Hello, everyone, I am wangzirui32, today we will learn how to crawl all the codes in the CSDN blog post.
1. Analyze the source code of the web page
As shown in the figure:
2. Write the code
The code is as follows: (do not understand the comments)
# 导入所需模块
from requests import get
from bs4 import BeautifulSoup as bs
import re # 正则表达式模块
# 伪造请求头
headers = {
"User-Agent": "Mozilla/5.0 (Linux; Android 6.0; Nexus 5 Build/MRA58N) AppleWebKit/537.36 (KHTML, like Gecko) Chrome/78.0.3904.108 Mobile Safari/537.36",
"Host": "blog.csdn.net"
}
# 输入文章链接
article_link = input("请输入文章链接:")
try:
# 请求网址
r = get(article_link, headers=headers)
except Exception:
print("错误!请重新再试!")
else:
soup = bs(r.text, "html.parser")
# 获取所有code标签
codes = soup.find_all("code")
# 设置代码id
code_id = 1
# 遍历codes
for code in codes:
# re.sub方法主要用来替换某个内容
# 这里需要替换的内容为<> 中间的(.*?)指任意内容
# 第二个参数是替换成的内容 ""相当于删除
# 第三个参数是要替换的字符串
code_content = re.sub(r"<(.*?)>", "", code.text)
# 打开文件 写入代码 声明编码为UTF-8
with open("code_" + str(code_id) + ".txt", "w", encoding="UTF-8") as f:
f.write(code_content)
code_id += 1
However, this code can only crawl content other than the html source code. This is because "<(.*?)>" will delete all html tags (including the displayed code). Here I will give a solution , Is to put
code_content = re.sub(r"<(.*?)>", "", code.text)
Replace with
code_content = re.sub(r"<span class='token(.*?)'>", "", code.text)

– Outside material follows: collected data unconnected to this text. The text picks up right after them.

import Literature.NumberTheory.LFunctions.RodgersTaoZeroContinuity
import Mathlib.Analysis.Calculus.ContDiff.Defs
import Mathlib.MeasureTheory.Integral.IntervalIntegral.Basic
import HarnessLib

/-!
# Rodgers–Tao 2020, §4 "Dynamics of zeros": Theorem 4.1 (the ODE) and Lemma 4.2 (identities)

RH-FREE LITERATURE (typed statements, as printed, with page locators). Trunk T-ANT
(`Literature/NumberTheory/LFunctions`). B. Rodgers, T. Tao, *The de Bruijn–Newman constant is
non-negative*, Forum Math. Pi 8 (2020) e6 = arXiv:1801.05914, **§4**. Version pinned: the
statements below were typed from the authors' arXiv **v5** TeX (§4 = `\section{Dynamics of
zeroes}`, Theorem `dynam`, Lemma `ident`) and checked against the published text, Forum Math.
Pi 8 (2020) e6, **p. 27** (Theorem 11 = arXiv v4 Theorem 4.1, display (56)) and **pp. 29–30**
(Lemma 12 = arXiv v4 Lemma 4.2, items (i)–(v); displays (57) `H_{jk}`, (58) `E_{kk'}` on p. 29;
proof pp. 31–33). Numbering: v4 "Thm. 4.1 / Lemma 4.2" = v5/FMP "Thm. 11 / Lemma 12"; the
statements are identical in v4, v5 and FMP (arXiv v1/v2 print the typo "`−Λ < t ≤ 0`" in
Thm. 4.1, corrected to "`Λ < t ≤ 0`" from v3 on). Nothing in this file bears on the truth of the
Riemann hypothesis: it records which statements §4 of the source prints.

## What the source prints (FMP p. 27, pp. 29–30)

> **Theorem 11** (Dynamics of zeros). For `Λ < t ≤ 0`, the zeros `x_j(t)` depend in a
> continuously differentiable fashion on `t` for each `j`, with the equations of motion
> `∂ₜ x_k(t) = 2 Σ'_{j : j ≠ k} 1/(x_k(t) − x_j(t))`  (56)
> for `k ∈ ℤ*` and `Λ < t ≤ 0`, where the tick denotes principal value summation over `j ∈ ℤ*`
> (which will converge thanks to (50) and (43)). *Proof.* This follows from [CSV, Lemma 2.4]
> (the continuity of the derivative following for instance from [CSV, Lemma 2.1]).
>
> `H_{jk}(t) := log (1/|x_j(t) − x_k(t)|)` (57), `E_{kk'}(t) := 1/|x_k(t) − x_{k'}(t)|²` (58).
>
> **Lemma 12** (Identities). For brevity, we suppress explicit dependence on the time parameter
> `t ∈ (Λ, 0]`. Let `K ⊂ ℤ*` be a finite set of some cardinality `|K|`. All summation indices
> such as `i, j, k` are assumed to lie in `ℤ*`.
> (i) (Dynamics of a gap, cf. [CSV, Lemma 2.4]) If `j, k ∈ ℤ*` are distinct, then
>   `∂ₜ(x_k − x_j) = 4/(x_k − x_j) − 2(x_k − x_j) Σ_{i : i ≠ k,j} 1/((x_i − x_k)(x_i − x_j))`.
> (ii) (Cross-energy inequality, cf. [CSV, Lemma 2.5])
>   `∂ₜ Σ_{k ∈ K; j ∉ K} E_{jk} ≥ −Σ_{k ∈ K; j ∉ K} 8/(x_k − x_j)⁴` in the weak sense that
>   `Σ_{k ∈ K; j ∉ K} E_{jk}(t₂) − E_{jk}(t₁) ≥ −∫_{t₁}^{t₂} Σ_{k ∈ K; j ∉ K} 8/(x_k − x_j)⁴ (t) dt`
>   whenever `Λ < t₁ < t₂ ≤ 0`.
> (iii) (Energy identity)
>   `∂ₜ Σ_{k,k' ∈ K : k ≠ k'} E_{kk'} = Σ_{j ∉ K; k,k' ∈ K : k ≠ k'} 4/((x_k − x_{k'})²(x_k − x_j)(x_{k'} − x_j))`
>   `− 2 Σ_{k,k' ∈ K : k ≠ k'} (2/(x_k − x_{k'})² − Σ_{k'' ∈ K : k'' ≠ k,k'} 1/((x_{k''} − x_k)(x_{k''} − x_{k'})))²`.
> (iv) (Virial identity)
>   `∂ₜ Σ_{k,k' ∈ K : k ≠ k'} (x_k − x_{k'})² = 4|K|²(|K| − 1) − Σ_{k,k' ∈ K : k ≠ k'} (x_k − x_{k'})² Σ_{j ∉ K} 4/((x_k − x_j)(x_{k'} − x_j))`.
> (v) (Hamiltonian identity)
>   `∂ₜ Σ_{k,k' ∈ K : k ≠ k'} H_{kk'} = −4 Σ_{k,k' ∈ K : k ≠ k'} E_{kk'} + 2 Σ_{j ∉ K; k,k' ∈ K : k ≠ k'} 1/((x_j − x_k)(x_j − x_{k'}))`.

## Contents (source item → declaration → status)

Definitions (real bodies; namespace `Literature.NumberTheory.LFunctions`):

* §1.2 `(x_j(t))_{j ∈ ℤ*}`, `x_{−j} = −x_j` → `deBruijnZeroZ t j` (`j : ℤ`), the odd extension of
  the tree's `deBruijnZero t j` (`j : ℕ`); API `deBruijnZeroZ_natCast`, `deBruijnZeroZ_neg`,
  `strictMono_deBruijnZeroZ`, `deBruijnH_deBruijnZeroZ`, `exists_deBruijnZeroZ_eq`,
  `continuousAt_deBruijnZeroZ`, `deriv_deBruijnH_deBruijnZeroZ_ne_zero` (all PROVED, from the
  cited tree theorems);
* §1.2 `[j₋, j₊]_{ℤ*}` → `zstarIcc a b`; `ℤ* ∖ K` → `zstarCompl K`;
* §1.2/(56) `Σ'_{j ≠ k} 1/(x_k − x_j)` → partial sums `zeroVelocityPartialSum t k J` and their
  principal value `zeroVelocitySum t k` (`limUnder`);
* (58) `E_{jk}` → `interactionEnergy t j k`; (57) `H_{jk}` → `hamiltonianInteraction t j k`;
* the environment coupling `Σ_{j ∉ K} 1/((x_j − x_k)(x_j − x_{k'}))` of Lemma 12 →
  `rodgersTaoCrossTerm`, `rodgersTaoCrossSum t K k k'`.

Named facts (D-0014; unproved here — the genuine §4 content; discharges go to the companion
file `RodgersTaoZeroDynamicsProofs.lean`):

* Thm. 4.1 = Thm. 11 → `rodgers_tao_zero_dynamics`;
* Lemma 4.2 = Lemma 12 (i) → `rodgers_tao_gap_dynamics`;
  (ii) → `rodgers_tao_cross_energy_inequality`; (iii) → `rodgers_tao_energy_identity`;
  (iv) → `rodgers_tao_virial_identity`; (v) → `rodgers_tao_hamiltonian_identity`.

## Cited, not restated (tree theorems this section leans on)

The CONTINUITY-and-ORDERING half of Thm. 4.1 is already proved in the tree for every `t > Λ`:
`continuousAt_deBruijnZero`, `continuousOn_deBruijnZero`, `rodgers_tao_zeros_ordered`,
`rodgers_tao_zeros_continuousOn` (`RodgersTaoZeroContinuity.lean`), with the tools
`zero_unique_of_deriv_ne_zero`, `exists_zero_of_re_mul_re_neg`,
`eventually_forall_ne_zero_of_isCompact`; the zero enumeration `deBruijnZero`,
`strictMono_deBruijnZero`, `deBruijnH_deBruijnZero`, `exists_deBruijnZero_eq`,
`deriv_deBruijnH_deBruijnZero_ne_zero` (simplicity = Csordas–Smith–Varga Thm. 2.2,
`csordasSmithVarga_simple_zeros_holds`) (`RodgersTaoZeroSet.lean`); the backwards heat equation
`∂ₜ H_t = −H_t''` is `hasDerivAt_deBruijnH_time` / `hasDerivAt_deBruijnH_time'` and the joint
continuity of `H_t`, `H_t'`, `H_t''` in `(t, z)` is `continuous_deBruijnH_uncurry`,
`continuous_deriv_deBruijnH_uncurry`, `continuous_deriv_deriv_deBruijnH_uncurry`
(`DeBruijnHHeatFlow.lean`); the grouped Hadamard product `H_t(z) = H_t(0) ∏ (1 + b_n z²)` and
`H_t'/H_t = Σ 2 b_n z/(1 + b_n z²)` are `exists_isHadamardSeq`, `IsHadamardSeq.logDeriv_eq`,
`IsHadamardSeq.logDeriv_cofactor_self` (`DeBruijnHLogDerivSeries.lean`). These are exactly the
inputs of the printed derivation (implicit differentiation of `H_t(x_k(t)) = 0` with
`∂ₜ H = −H''`, and `H_t''(x_k)/H_t'(x_k) = 2 Σ'_{j ≠ k} 1/(x_k − x_j)` from the Hadamard product),
so the facts below are dischargeable from tree material. The finite-configuration velocity field
`ż_k = 2 Σ_{j ≠ k} (z_k − z_j)⁻¹` of the summit-side bookkeeping file
`Theorems/DBNZeroDynamics.lean` is a different (finite) object and is not used.

## Typed range and divergences (rt/README §0.4 = referee F1b; RT Remark 2.2)

Printed ranges: Thm. 11 "`Λ < t ≤ 0`", Lemma 12 "`t ∈ (Λ, 0]`", (ii) "`Λ < t₁ < t₂ ≤ 0`". Typed:
every `t` (resp. `t₁`) **above `Λ`** in the tree's `sInf`-free form
`∃ t₁ < t, HasOnlyRealZeros (deBruijnH t₁)` (as in the tree's continuity half of Thm. 4.1), with
the upper limit `t ≤ 0` dropped: the printed derivation uses only that the zeros of `H_t` are
real and simple (true for all `t > Λ`: `hasOnlyRealZeros_of_exists_lt`,
`csordasSmithVarga_simple_zeros_holds`) and the Hadamard product / heat equation (every real
`t`); `t ≤ 0` is the paper's standing range (§1.2), not an input. Rendered literally over
`deBruijnNewmanConst` the printed strict range would be EMPTY (tree theorem `Λ ≥ 0`,
`rodgers_tao_holds`), which is not the printed content. Other rendering choices, each recorded in
the docstring of the declaration concerned: "continuously differentiable" = `ContDiffAt ℝ 1` at
every `t > Λ`; "`Σ'` converges" = `Tendsto` of the partial sums over `[−J, J]_{ℤ*} ∖ {k}`;
"`∂ₜ F = G`" = `HasDerivAt F G t`; the absolutely convergent sums over `i ≠ k, j` / `j ∉ K` are
`tsum`s over the subtype `zstarCompl _` **together with** an explicit `Summable` clause (the
source: "the series is now absolutely convergent thanks to (50), (43)"), so that no `tsum` in a
fact carries a junk value; in (ii) the interval integral is accompanied by the
`IntervalIntegrable` clause that the source's monotone-convergence proof (p. 31) implicitly
provides. Ordered pairs `k ≠ k'` in `K` are `K.offDiag`, as in `renormEnergyOn`.

## Junk conventions

`x_0(t) = 0` (index `0 ∉ ℤ*` unused); `deBruijnZero t j = 0` if `H_t` has fewer than `j` positive
zeros (impossible for `t > Λ`); `1/0 = 0`, `Real.log 0 = 0` (coincident zeros — impossible for
`t > Λ`, `j ≠ k`); `zeroVelocitySum` is a `limUnder` (arbitrary if the principal value diverges — it
converges for `t > Λ`, `k ∈ ℤ*`, by `rodgers_tao_zero_dynamics`); `tsum = 0` when not summable
(every fact asserts summability).

## References

* B. Rodgers, T. Tao, *The de Bruijn–Newman constant is non-negative*, Forum Math. Pi 8 (2020)
  e6, §1.2 (p. 7: `ℤ*`, `x_{−j} = −x_j`, `[j₋, j₊]_{ℤ*}`, principal value sums), §4 (Thm. 11 p. 27,
  (56); (57), (58) p. 29; Lemma 12 pp. 29–30; proof pp. 31–33) = arXiv:1801.05914v4/v5 Thm. 4.1,
  Lemma 4.2.
* G. Csordas, W. Smith, R. S. Varga, *Lehmer pairs of zeros, the de Bruijn–Newman constant `Λ`,
  and the Riemann Hypothesis*, Constr. Approx. 10 (1994), 107–129, Lemmas 2.1, 2.4, 2.5 (as cited
  by the source; text not held, cite-only).
-/

noncomputable section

Because all the style settings are in the span tag, the class attribute mostly starts with token, so write it like this. If you have a better solution, you can leave a message in the comment area!
3. Run the code
Run the code and follow the prompts to enter:
请输入文章链接:https://blog.csdn.net/wangzirui32/article/details/113871177
After the operation is over, open the directory where the code file is located, and you should see two text files, code_1 and code_2, and you can see the code when you open it.
That's all for today, have you learned it? If you like this article, you can like and collect it, bye!